**GOAL OF THE EXERCISE:** In the material below, find the line containing "dist y y' <" and the line containing "obtain ⟨θ, hθ, h⟩ := hu κ' hκ'", then reproduce exactly both of them and every line between, and nothing else.
☆ ☆ ☆ ☆ ☆
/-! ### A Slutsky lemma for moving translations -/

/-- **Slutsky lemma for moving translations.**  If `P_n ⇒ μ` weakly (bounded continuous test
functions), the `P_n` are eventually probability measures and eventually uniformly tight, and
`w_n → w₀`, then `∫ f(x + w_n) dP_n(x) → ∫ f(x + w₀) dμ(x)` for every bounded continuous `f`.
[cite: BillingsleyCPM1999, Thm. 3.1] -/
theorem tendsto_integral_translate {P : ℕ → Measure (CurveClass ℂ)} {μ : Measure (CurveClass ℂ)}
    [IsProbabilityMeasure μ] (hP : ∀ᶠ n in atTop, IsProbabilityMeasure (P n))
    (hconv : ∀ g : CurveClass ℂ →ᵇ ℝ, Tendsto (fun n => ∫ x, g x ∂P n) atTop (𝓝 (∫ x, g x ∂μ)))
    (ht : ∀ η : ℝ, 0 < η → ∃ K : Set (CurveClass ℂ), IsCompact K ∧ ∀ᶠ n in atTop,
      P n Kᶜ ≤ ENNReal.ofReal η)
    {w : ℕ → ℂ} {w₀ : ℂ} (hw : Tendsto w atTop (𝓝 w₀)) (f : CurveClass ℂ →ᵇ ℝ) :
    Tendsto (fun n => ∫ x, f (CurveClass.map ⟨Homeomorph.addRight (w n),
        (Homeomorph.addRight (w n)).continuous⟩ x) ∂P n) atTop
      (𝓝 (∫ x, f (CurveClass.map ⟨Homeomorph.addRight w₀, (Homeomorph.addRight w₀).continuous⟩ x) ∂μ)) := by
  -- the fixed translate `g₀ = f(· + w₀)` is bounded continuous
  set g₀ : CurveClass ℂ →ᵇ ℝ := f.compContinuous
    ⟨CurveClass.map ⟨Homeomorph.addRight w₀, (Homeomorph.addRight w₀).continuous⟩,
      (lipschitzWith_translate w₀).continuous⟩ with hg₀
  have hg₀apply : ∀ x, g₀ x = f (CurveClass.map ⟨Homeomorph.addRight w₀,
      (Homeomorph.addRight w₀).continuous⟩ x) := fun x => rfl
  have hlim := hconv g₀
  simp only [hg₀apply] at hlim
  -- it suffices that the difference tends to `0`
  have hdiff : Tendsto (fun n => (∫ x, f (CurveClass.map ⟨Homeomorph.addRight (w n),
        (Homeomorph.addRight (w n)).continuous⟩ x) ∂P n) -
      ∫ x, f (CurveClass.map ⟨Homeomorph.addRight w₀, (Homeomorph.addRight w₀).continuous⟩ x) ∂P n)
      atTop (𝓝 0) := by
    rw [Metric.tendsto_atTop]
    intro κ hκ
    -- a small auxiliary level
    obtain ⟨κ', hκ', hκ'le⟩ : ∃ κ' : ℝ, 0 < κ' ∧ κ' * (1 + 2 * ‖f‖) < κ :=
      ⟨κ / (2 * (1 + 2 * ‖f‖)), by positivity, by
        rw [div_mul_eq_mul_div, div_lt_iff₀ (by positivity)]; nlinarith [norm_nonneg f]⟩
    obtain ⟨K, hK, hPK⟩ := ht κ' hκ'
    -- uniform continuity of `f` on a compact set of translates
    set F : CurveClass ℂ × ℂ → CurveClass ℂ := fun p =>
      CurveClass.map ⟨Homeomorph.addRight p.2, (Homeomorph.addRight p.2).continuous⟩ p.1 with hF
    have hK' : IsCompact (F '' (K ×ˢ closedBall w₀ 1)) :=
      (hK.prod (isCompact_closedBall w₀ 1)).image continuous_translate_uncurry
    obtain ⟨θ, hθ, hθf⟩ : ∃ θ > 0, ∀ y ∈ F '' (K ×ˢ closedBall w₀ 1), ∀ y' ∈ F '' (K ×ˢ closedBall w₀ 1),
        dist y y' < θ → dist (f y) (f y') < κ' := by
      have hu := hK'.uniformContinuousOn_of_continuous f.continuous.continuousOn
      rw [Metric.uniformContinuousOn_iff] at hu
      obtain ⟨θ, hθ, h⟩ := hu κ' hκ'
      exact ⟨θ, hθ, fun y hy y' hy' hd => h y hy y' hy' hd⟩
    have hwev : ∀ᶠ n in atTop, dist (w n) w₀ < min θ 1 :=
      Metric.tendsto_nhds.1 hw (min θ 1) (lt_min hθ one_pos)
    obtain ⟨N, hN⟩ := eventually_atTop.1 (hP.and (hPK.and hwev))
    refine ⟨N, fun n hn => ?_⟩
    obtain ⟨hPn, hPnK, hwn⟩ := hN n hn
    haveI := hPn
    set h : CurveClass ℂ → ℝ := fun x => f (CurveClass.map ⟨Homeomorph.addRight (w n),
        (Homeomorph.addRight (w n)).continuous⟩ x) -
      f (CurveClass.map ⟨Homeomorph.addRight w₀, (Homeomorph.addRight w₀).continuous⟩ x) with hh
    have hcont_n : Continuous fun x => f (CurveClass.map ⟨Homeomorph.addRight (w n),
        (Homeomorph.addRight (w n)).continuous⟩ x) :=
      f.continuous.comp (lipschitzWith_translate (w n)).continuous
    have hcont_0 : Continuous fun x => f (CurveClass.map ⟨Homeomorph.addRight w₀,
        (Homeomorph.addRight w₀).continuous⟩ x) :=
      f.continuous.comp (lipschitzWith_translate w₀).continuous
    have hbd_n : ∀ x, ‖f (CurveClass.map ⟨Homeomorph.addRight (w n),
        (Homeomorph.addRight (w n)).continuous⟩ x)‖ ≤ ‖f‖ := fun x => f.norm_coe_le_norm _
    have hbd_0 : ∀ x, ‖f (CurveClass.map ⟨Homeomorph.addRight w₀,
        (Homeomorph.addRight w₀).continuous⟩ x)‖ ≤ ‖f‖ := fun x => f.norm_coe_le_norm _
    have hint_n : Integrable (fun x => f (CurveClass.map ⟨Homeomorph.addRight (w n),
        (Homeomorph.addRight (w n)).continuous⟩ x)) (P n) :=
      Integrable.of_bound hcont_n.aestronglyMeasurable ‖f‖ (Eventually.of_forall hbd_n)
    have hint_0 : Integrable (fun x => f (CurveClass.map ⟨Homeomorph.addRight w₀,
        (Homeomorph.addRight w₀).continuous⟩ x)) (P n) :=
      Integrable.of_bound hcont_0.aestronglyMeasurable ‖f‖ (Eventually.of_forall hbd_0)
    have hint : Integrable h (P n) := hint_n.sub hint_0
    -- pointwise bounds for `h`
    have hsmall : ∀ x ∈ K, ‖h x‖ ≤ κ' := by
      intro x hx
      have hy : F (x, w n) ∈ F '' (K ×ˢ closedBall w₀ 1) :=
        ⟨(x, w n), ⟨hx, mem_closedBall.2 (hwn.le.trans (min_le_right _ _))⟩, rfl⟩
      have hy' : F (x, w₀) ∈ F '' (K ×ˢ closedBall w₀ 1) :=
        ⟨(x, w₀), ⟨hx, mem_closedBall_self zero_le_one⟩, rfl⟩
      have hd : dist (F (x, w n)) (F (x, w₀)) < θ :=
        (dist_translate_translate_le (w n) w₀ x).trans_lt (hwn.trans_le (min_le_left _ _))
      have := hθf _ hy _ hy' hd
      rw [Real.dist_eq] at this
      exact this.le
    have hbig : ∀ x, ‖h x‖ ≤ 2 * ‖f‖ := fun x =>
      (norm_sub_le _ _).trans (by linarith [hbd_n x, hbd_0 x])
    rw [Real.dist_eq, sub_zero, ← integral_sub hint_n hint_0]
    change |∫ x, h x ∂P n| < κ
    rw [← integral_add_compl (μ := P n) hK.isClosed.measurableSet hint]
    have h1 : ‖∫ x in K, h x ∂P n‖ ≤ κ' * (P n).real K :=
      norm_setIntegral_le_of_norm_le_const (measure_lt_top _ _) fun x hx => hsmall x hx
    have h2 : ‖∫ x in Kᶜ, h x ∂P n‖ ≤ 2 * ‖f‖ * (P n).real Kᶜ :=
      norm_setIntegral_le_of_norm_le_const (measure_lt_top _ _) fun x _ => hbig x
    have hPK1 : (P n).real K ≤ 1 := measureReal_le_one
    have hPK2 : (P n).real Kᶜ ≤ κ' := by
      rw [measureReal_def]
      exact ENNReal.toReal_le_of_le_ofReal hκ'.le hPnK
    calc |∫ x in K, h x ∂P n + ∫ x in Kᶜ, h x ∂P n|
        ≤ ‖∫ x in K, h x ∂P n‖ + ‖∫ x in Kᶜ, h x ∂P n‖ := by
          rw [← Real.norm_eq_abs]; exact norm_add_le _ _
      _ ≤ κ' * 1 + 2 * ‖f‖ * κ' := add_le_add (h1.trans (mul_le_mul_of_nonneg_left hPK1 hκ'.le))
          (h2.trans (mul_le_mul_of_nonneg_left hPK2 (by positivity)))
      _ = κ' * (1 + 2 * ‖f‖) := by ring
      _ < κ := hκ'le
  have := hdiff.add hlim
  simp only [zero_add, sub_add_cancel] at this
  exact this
☆ ☆ ☆ ☆ ☆
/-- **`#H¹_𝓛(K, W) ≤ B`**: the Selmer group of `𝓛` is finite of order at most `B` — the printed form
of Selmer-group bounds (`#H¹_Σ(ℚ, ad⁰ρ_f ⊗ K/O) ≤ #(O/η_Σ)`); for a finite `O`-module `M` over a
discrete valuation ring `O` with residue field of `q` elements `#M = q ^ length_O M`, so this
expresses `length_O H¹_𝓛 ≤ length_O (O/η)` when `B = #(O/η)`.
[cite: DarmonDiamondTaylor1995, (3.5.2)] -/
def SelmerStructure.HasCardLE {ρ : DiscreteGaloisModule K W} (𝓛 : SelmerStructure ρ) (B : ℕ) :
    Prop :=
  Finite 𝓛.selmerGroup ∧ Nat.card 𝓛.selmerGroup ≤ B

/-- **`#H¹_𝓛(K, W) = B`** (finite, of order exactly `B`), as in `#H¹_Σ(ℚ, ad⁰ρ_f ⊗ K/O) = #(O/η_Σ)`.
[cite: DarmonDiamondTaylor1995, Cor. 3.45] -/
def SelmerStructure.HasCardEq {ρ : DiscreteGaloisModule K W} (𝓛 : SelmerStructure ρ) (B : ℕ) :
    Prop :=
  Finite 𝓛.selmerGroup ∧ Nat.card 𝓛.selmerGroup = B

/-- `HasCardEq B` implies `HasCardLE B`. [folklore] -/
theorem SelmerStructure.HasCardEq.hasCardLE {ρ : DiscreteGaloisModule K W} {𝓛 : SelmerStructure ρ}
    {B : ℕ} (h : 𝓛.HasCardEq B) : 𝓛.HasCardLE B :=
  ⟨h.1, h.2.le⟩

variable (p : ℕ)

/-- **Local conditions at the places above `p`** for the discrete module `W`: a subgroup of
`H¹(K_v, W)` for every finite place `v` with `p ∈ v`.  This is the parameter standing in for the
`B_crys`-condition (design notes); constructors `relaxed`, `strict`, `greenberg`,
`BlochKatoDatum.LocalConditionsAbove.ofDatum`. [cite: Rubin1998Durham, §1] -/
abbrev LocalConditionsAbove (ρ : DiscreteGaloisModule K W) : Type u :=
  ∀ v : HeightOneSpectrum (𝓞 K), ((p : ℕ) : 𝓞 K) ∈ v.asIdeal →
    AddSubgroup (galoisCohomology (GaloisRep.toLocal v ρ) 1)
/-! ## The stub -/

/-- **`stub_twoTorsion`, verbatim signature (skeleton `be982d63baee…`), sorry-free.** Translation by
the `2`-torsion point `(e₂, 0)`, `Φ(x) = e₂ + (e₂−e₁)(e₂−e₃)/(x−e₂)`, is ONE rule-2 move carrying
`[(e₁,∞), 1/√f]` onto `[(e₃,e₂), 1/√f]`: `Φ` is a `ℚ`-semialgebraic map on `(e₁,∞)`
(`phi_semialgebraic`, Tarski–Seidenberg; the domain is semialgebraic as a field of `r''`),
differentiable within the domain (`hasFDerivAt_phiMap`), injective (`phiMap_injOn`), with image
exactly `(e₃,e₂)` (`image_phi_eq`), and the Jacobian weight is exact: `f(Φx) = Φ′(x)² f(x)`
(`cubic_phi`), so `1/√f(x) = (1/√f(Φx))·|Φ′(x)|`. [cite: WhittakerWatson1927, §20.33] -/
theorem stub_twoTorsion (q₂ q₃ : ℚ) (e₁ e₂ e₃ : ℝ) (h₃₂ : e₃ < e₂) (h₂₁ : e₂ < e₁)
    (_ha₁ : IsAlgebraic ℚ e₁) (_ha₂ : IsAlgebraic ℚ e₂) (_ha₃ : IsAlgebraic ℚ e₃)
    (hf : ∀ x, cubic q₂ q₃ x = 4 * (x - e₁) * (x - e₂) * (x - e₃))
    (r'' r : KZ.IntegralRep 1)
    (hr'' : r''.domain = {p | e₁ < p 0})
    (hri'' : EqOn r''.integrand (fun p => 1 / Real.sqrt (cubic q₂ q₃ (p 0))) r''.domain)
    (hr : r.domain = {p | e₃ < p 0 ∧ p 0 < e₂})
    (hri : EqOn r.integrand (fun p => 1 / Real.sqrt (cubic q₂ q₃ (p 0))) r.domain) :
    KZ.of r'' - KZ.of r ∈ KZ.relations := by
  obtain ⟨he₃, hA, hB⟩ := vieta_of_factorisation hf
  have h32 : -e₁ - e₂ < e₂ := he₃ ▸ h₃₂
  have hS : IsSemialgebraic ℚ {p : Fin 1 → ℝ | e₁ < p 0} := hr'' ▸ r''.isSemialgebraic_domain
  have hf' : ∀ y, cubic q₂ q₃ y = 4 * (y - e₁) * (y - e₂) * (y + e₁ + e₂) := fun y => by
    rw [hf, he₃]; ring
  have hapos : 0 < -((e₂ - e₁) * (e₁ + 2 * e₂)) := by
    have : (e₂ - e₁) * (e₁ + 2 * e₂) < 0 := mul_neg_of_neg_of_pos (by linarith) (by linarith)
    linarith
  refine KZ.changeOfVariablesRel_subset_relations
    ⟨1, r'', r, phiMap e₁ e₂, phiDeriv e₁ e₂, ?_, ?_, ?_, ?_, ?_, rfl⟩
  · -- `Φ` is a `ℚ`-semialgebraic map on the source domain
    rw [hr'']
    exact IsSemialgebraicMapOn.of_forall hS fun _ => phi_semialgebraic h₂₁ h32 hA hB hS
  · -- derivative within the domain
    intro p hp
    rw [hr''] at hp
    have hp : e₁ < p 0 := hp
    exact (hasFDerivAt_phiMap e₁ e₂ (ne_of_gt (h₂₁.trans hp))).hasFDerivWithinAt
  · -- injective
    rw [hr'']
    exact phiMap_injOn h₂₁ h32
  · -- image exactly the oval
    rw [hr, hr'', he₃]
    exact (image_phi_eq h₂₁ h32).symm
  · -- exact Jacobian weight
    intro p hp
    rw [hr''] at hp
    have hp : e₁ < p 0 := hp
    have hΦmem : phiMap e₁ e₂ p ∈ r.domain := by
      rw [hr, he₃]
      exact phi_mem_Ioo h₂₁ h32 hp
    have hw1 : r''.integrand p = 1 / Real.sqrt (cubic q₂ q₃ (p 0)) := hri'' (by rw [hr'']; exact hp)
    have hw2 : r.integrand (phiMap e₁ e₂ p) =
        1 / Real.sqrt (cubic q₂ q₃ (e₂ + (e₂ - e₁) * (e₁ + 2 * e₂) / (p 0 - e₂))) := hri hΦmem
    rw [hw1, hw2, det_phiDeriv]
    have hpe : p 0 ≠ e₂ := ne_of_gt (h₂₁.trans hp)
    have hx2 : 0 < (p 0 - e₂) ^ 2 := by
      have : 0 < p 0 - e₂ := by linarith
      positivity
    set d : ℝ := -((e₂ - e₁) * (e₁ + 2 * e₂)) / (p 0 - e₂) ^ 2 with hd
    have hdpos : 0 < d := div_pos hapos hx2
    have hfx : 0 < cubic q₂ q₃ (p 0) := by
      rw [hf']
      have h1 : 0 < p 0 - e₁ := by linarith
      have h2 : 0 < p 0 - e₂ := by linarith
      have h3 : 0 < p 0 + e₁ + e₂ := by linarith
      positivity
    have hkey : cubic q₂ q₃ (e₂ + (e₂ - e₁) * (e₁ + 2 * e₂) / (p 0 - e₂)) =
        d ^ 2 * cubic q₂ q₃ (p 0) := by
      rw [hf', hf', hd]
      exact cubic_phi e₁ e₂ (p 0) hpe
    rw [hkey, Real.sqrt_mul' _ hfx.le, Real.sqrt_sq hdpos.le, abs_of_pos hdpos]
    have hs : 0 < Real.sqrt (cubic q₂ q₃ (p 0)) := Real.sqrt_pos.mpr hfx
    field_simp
☆ ☆ ☆ ☆ ☆
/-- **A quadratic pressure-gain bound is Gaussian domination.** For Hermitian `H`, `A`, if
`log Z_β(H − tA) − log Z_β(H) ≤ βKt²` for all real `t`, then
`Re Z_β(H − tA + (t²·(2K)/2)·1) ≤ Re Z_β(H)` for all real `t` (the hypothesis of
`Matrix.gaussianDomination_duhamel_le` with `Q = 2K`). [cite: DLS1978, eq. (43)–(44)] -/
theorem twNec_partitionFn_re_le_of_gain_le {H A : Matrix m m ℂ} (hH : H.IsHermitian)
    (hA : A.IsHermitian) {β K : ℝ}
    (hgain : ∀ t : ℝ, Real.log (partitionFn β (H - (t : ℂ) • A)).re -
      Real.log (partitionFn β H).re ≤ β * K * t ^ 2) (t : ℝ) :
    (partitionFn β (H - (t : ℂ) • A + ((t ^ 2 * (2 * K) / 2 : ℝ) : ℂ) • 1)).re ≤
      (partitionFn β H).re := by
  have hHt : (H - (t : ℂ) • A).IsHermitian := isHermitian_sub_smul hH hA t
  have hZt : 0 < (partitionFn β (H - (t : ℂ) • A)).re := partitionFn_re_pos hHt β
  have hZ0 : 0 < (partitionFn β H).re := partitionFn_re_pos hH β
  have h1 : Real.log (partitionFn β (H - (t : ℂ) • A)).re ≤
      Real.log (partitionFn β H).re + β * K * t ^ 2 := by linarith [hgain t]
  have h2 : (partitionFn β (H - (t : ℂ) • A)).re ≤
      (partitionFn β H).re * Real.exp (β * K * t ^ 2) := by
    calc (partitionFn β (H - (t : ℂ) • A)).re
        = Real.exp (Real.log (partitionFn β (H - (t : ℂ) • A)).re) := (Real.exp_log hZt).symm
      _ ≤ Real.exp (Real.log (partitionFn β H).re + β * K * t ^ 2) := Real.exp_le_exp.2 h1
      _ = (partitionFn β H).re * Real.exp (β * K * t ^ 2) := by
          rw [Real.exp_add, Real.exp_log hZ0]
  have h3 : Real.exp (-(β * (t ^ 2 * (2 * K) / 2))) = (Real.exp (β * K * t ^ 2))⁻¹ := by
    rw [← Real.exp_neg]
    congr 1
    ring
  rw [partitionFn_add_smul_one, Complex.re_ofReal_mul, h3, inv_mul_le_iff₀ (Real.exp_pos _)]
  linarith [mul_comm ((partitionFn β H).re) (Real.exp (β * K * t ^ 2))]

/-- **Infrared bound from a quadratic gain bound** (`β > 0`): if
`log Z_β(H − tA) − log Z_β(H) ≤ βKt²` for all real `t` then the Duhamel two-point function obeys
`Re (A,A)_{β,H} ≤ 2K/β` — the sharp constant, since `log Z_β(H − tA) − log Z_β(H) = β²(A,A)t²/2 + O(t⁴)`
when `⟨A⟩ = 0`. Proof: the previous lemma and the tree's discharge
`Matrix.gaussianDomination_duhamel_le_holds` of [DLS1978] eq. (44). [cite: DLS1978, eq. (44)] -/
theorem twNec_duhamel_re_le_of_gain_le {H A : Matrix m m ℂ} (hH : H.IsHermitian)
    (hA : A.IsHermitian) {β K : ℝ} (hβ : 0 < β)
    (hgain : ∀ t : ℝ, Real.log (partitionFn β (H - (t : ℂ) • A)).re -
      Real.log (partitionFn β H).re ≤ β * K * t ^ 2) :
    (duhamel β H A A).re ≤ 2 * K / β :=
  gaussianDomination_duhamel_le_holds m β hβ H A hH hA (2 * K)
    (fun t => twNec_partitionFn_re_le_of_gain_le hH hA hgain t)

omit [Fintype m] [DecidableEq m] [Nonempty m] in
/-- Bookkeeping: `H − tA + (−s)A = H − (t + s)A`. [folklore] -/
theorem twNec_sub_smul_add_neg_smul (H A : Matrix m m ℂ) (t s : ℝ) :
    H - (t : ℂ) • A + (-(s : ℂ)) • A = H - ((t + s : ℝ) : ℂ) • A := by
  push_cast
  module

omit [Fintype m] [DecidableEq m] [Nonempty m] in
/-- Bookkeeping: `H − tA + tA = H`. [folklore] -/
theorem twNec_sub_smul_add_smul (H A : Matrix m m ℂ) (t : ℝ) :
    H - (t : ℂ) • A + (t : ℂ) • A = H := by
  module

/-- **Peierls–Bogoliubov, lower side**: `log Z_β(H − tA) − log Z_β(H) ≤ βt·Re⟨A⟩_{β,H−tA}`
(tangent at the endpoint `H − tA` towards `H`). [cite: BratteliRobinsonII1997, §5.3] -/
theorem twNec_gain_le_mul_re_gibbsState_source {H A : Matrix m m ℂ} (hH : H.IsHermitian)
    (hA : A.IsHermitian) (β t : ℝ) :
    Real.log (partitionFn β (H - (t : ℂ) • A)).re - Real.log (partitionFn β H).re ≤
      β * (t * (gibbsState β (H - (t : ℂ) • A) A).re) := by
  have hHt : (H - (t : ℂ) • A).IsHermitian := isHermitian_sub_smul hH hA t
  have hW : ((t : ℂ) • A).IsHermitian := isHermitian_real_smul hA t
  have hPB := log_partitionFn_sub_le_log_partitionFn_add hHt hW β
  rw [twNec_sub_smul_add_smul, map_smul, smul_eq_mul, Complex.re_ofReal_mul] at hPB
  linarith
☆ ☆ ☆ ☆ ☆
**EXERCISE RESPONSE:**
        dist y y' < θ → dist (f y) (f y') < κ' := by
      have hu := hK'.uniformContinuousOn_of_continuous f.continuous.continuousOn
      rw [Metric.uniformContinuousOn_iff] at hu
      obtain ⟨θ, hθ, h⟩ := hu κ' hκ'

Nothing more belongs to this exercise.